Pour l’instant, on ne connaît pas encore l’étendue des dégâts, pas plus qu’on ne sait quand les Russes, acculés, prendront des mesures de rétorsion, car ils en ont, eux aussi, les moyens. M. Poutine menace l’Occident (Etats-Unis et Europe) « de conséquences comme il n’en a jamais vu dans son histoire ». A donner froid dans le dos et même dans le reste quand on sait qu’il combine déjà désinformation, cyberguerre et menace nucléaire.

Qu’est-ce que « le monde n’a jamais connu » ? Une conflagration nucléaire et/ou une brutale rupture des approvisionnements énergétiques, dont l’Europe est très dépendante. Paris, Londres, Washington peuvent camper sur le déni et dans le défi, mais l’activation de la seconde mesure plongerait les économies européennes dans le chaos, avec tous les risques que cela engendrerait pour la paix mondiale, et avec l’Allemagne qui a d’autres enjeux avec la Russie, c’est l’UE qui menace d’imploser à terme.

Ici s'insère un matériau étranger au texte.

/-! ## §4 The Gelfand pair `(GSp(J, K), GSp(J, 𝒪))` -/

/-- **Every double coset is transpose-stable**: for `g ∈ GSp(J, K)`, `g⁻¹ ∈ GSp(J, 𝒪) · (gᵀ)⁻¹ · GSp(J, 𝒪)` (equivalently
`gᵀ ∈ GSp(J, 𝒪) g GSp(J, 𝒪)`).  From the Cartan decomposition `g = k₁ T k₂` (`exists_cartan_decomposition_of_similitude`,
`T` diagonal, `kᵢ ∈ Sp(J, 𝒪)`): `g⁻¹ = (k₂⁻¹ k₁ᵀ) (gᵀ)⁻¹ (k₂ᵀ k₁⁻¹)`.
[cite: AndrianovZhuravlev1995, Ch. 3 §3, proof of Theorem 3.7; Tits1979, §3.3.3] -/
theorem inv_mem_doubleCoset_contragredient (hϖ : Valued.v ϖ = WithZero.exp (-1 : ℤ))
    (g : symplecticSimilitudeGroup l K) :
    g⁻¹ ∈ DoubleCoset.doubleCoset (contragredientGSp g) (symplecticSimilitudeInt l K) (symplecticSimilitudeInt l K) := by
  obtain ⟨μ, hμ, hg⟩ := g.2
  obtain ⟨k₁, k₂, a, hk₁, hk₂, hdec⟩ := exists_cartan_decomposition_of_similitude hϖ hμ hg
  -- the players as elements of `GSp(J, K)`
  set K₁ : symplecticSimilitudeGroup l K := ofSymplectic k₁ with hK₁
  set K₂ : symplecticSimilitudeGroup l K := ofSymplectic k₂ with hK₂
  set K₁t : symplecticSimilitudeGroup l K := ⟨transposeGL (K₁ : GL (l ⊕ l) K), transposeGL_mem K₁.2⟩ with hK₁t
  set K₂t : symplecticSimilitudeGroup l K := ⟨transposeGL (K₂ : GL (l ⊕ l) K), transposeGL_mem K₂.2⟩ with hK₂t
  have hK₁i : K₁ ∈ symplecticSimilitudeInt l K := ofSymplectic_mem_symplecticSimilitudeInt hk₁
  have hK₂i : K₂ ∈ symplecticSimilitudeInt l K := ofSymplectic_mem_symplecticSimilitudeInt hk₂
  have hK₁ti : K₁t ∈ symplecticSimilitudeInt l K := transposeGL_mem_symplecticSimilitudeInt hK₁i
  have hK₂ti : K₂t ∈ symplecticSimilitudeInt l K := transposeGL_mem_symplecticSimilitudeInt hK₂i
  -- the diagonal middle factor `T = K₁⁻¹ g K₂⁻¹` (in `GSp`) is symmetric: `Tᵀ = T`
  set d : l ⊕ l → K := Sum.elim (fun i => μ * ϖ ^ a i) (fun i => ϖ ^ (-a i)) with hd
  have hgmat : ((g : GL (l ⊕ l) K) : Matrix (l ⊕ l) (l ⊕ l) K) =
      ((K₁ : GL (l ⊕ l) K) : Matrix _ _ K) * Matrix.diagonal d * ((K₂ : GL (l ⊕ l) K) : Matrix _ _ K) := hdec
  have hT : (((K₁⁻¹ * g * K₂⁻¹ : symplecticSimilitudeGroup l K) : GL (l ⊕ l) K) : Matrix (l ⊕ l) (l ⊕ l) K) =
      Matrix.diagonal d := by
    have h1 : (((K₁⁻¹ : symplecticSimilitudeGroup l K) : GL (l ⊕ l) K) : Matrix (l ⊕ l) (l ⊕ l) K) *
        ((K₁ : GL (l ⊕ l) K) : Matrix _ _ K) = 1 := by
      rw [Subgroup.coe_inv, ← Units.val_mul, inv_mul_cancel, Units.val_one]
    have h2 : ((K₂ : GL (l ⊕ l) K) : Matrix _ _ K) *
        (((K₂⁻¹ : symplecticSimilitudeGroup l K) : GL (l ⊕ l) K) : Matrix (l ⊕ l) (l ⊕ l) K) = 1 := by
      rw [Subgroup.coe_inv, ← Units.val_mul, mul_inv_cancel, Units.val_one]
    rw [Subgroup.coe_mul, Subgroup.coe_mul, Units.val_mul, Units.val_mul, hgmat]
    calc (((K₁⁻¹ : symplecticSimilitudeGroup l K) : GL (l ⊕ l) K) : Matrix (l ⊕ l) (l ⊕ l) K) *
          (((K₁ : GL (l ⊕ l) K) : Matrix _ _ K) * Matrix.diagonal d * ((K₂ : GL (l ⊕ l) K) : Matrix _ _ K)) *
          (((K₂⁻¹ : symplecticSimilitudeGroup l K) : GL (l ⊕ l) K) : Matrix (l ⊕ l) (l ⊕ l) K)
        = ((((K₁⁻¹ : symplecticSimilitudeGroup l K) : GL (l ⊕ l) K) : Matrix (l ⊕ l) (l ⊕ l) K) *
            ((K₁ : GL (l ⊕ l) K) : Matrix _ _ K)) * Matrix.diagonal d *
            (((K₂ : GL (l ⊕ l) K) : Matrix _ _ K) *
              (((K₂⁻¹ : symplecticSimilitudeGroup l K) : GL (l ⊕ l) K) : Matrix (l ⊕ l) (l ⊕ l) K)) := by
          simp only [Matrix.mul_assoc]
      _ = Matrix.diagonal d := by rw [h1, h2, Matrix.one_mul, Matrix.mul_one]
  -- hence `(K₁⁻¹ g K₂⁻¹)ᵀ = K₁⁻¹ g K₂⁻¹`, i.e. `K₂t⁻¹ gᵀ K₁t⁻¹ = K₁⁻¹ g K₂⁻¹` in `GL`
  have hTt : transposeGL ((K₁⁻¹ * g * K₂⁻¹ : symplecticSimilitudeGroup l K) : GL (l ⊕ l) K) =
      ((K₁⁻¹ * g * K₂⁻¹ : symplecticSimilitudeGroup l K) : GL (l ⊕ l) K) :=
    Units.ext (by rw [coe_transposeGL, hT, Matrix.diagonal_transpose])
  -- rewrite the left side of `hTt` as a product of transposes
  have hprod : transposeGL ((K₁⁻¹ * g * K₂⁻¹ : symplecticSimilitudeGroup l K) : GL (l ⊕ l) K) =
      (transposeGL (K₂ : GL (l ⊕ l) K))⁻¹ * transposeGL (g : GL (l ⊕ l) K) * (transposeGL (K₁ : GL (l ⊕ l) K))⁻¹ := by
    rw [Subgroup.coe_mul, Subgroup.coe_mul, Subgroup.coe_inv, Subgroup.coe_inv, transposeGL_mul, transposeGL_mul,
      transposeGL_inv, transposeGL_inv, mul_assoc]
  -- conclude in the group `GSp(J, K)`
  refine DoubleCoset.mem_doubleCoset.2 ⟨K₂⁻¹ * K₁t, (symplecticSimilitudeInt l K).mul_mem
      ((symplecticSimilitudeInt l K).inv_mem hK₂i) hK₁ti, K₂t * K₁⁻¹, (symplecticSimilitudeInt l K).mul_mem hK₂ti
      ((symplecticSimilitudeInt l K).inv_mem hK₁i), ?_⟩
  apply Subtype.ext
  show ((g⁻¹ : symplecticSimilitudeGroup l K) : GL (l ⊕ l) K) =
    ((K₂⁻¹ * K₁t * contragredientGSp g * (K₂t * K₁⁻¹) : symplecticSimilitudeGroup l K) : GL (l ⊕ l) K)
  rw [Subgroup.coe_mul, Subgroup.coe_mul, Subgroup.coe_mul, Subgroup.coe_mul, Subgroup.coe_inv, Subgroup.coe_inv,
    Subgroup.coe_inv, coe_contragredientGSp, contragredientGL_eq]
  show (g : GL (l ⊕ l) K)⁻¹ = (K₂ : GL (l ⊕ l) K)⁻¹ * transposeGL (K₁ : GL (l ⊕ l) K) *
    (transposeGL (g : GL (l ⊕ l) K))⁻¹ * (transposeGL (K₂ : GL (l ⊕ l) K) * (K₁ : GL (l ⊕ l) K)⁻¹)
  -- from `hTt`/`hprod`: `gᵀ = K₂ᵀ (K₁⁻¹ g K₂⁻¹) K₁ᵀ`
  have hgt : transposeGL (g : GL (l ⊕ l) K) =
      transposeGL (K₂ : GL (l ⊕ l) K) * ((K₁ : GL (l ⊕ l) K)⁻¹ * (g : GL (l ⊕ l) K) * (K₂ : GL (l ⊕ l) K)⁻¹) *
        transposeGL (K₁ : GL (l ⊕ l) K) := by
    have h := hprod.symm.trans hTt
    rw [Subgroup.coe_mul, Subgroup.coe_mul, Subgroup.coe_inv, Subgroup.coe_inv] at h
    rw [← h]; group
  rw [hgt]; group

/-- **`(GSp(J, K), GSp(J, 𝒪))` is a Gelfand pair**: the Hecke algebra `ℋ(GSp(J, K), GSp(J, 𝒪))` of the symplectic similitude
group relative to its hyperspecial subgroup is COMMUTATIVE (`K` discretely valued with a uniformiser; coefficients in any
commutative ring `k`).  Gelfand's trick with the contragredient automorphism `θ(g) = (gᵀ)⁻¹` (`g⁻¹ ∈ K₀ θ(g) K₀`, the tree's
`isGelfandPair_of_mulEquiv`). [cite: AndrianovZhuravlev1995, Ch. 3 §3, Theorem 3.7; Tits1979, §3.3.3; CeccherinisilbersteScarabottiTolli2018, Ex. 13.3.9] -/
theorem isGelfandPair_symplecticSimilitudeInt (k : Type*) [CommRing k] (hϖ : Valued.v ϖ = WithZero.exp (-1 : ℤ)) :
    IsGelfandPair k (symplecticSimilitudeGroup l K) (symplecticSimilitudeInt l K) :=
  isGelfandPair_of_mulEquiv contragredientGSp fun g => inv_mem_doubleCoset_contragredient hϖ g

end Valued

end Literature.NumberTheory.Automorphic.SymplecticCartan

end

La guerre spatiale (Moscou ayant apporté la preuve de sa maîtrise des destructions de satellites) et la capacité russe à couper une part considérable des câbles sous-marins est un autre enjeu majeur de cette guerre, classique dans sa première phase, inédite et effrayante dans la suite. Les équilibres géopolitiques et surtout géoéconomiques en seront durablement et profondément bouleversés. Un scénario dantesque de conflit entre géants…

Or, ne dit-on pas que quand les éléphants se battent, ce sont les fourmis qui meurent ? Et qui sont les fourmis ? Et bien, nous autres, pays du Sud, essentiellement africains, si dépendants (encore) d’une Europe qui entre dans une extraordinaire phase de turbulences où les intérêts nationaux et communautaires primeront, au détriment de leurs alliés/partenaires d’Afrique.

Comment un pays comme le Maroc pourra-t-il donc se prémunir, durablement, contre ce nouvel ordre mondial en germe ? Comment assurera-t-il ses approvisionnements énergétiques déjà malmenés par la flambée des prix et menaçant de se compliquer par une sérieuse crise de l’offre, sachant que les pays producteurs du Golfe seront soumis à de fortes tensions des demandes européennes ? Comment compensera-t-il les effets de la sécheresse cette année en se procurant ses céréales, alors même que ses fournisseurs russe et ukrainien sont en guerre et en crise ?

Dans ce combat de titans qui se profile à l’horizon (proche), ce ne sont pas les propos lénifiants du porte-parole du gouvernement Mustapha Baitas qui rassureront les esprits et assureront des solutions… « Il y aura un impact sur les prix, mais cela n'affectera pas l'offre de notre marché. Le gouvernement supportera le coût de cette facture », a-t-il dit. Mais au vu de l’ampleur de ce qui s’annonce, l’Etat aura-t-il les moyens de sa confiance, sachant qu’il est déjà confronté à la perspective de dépenses considérables pour relancer la machine économique post-covid ?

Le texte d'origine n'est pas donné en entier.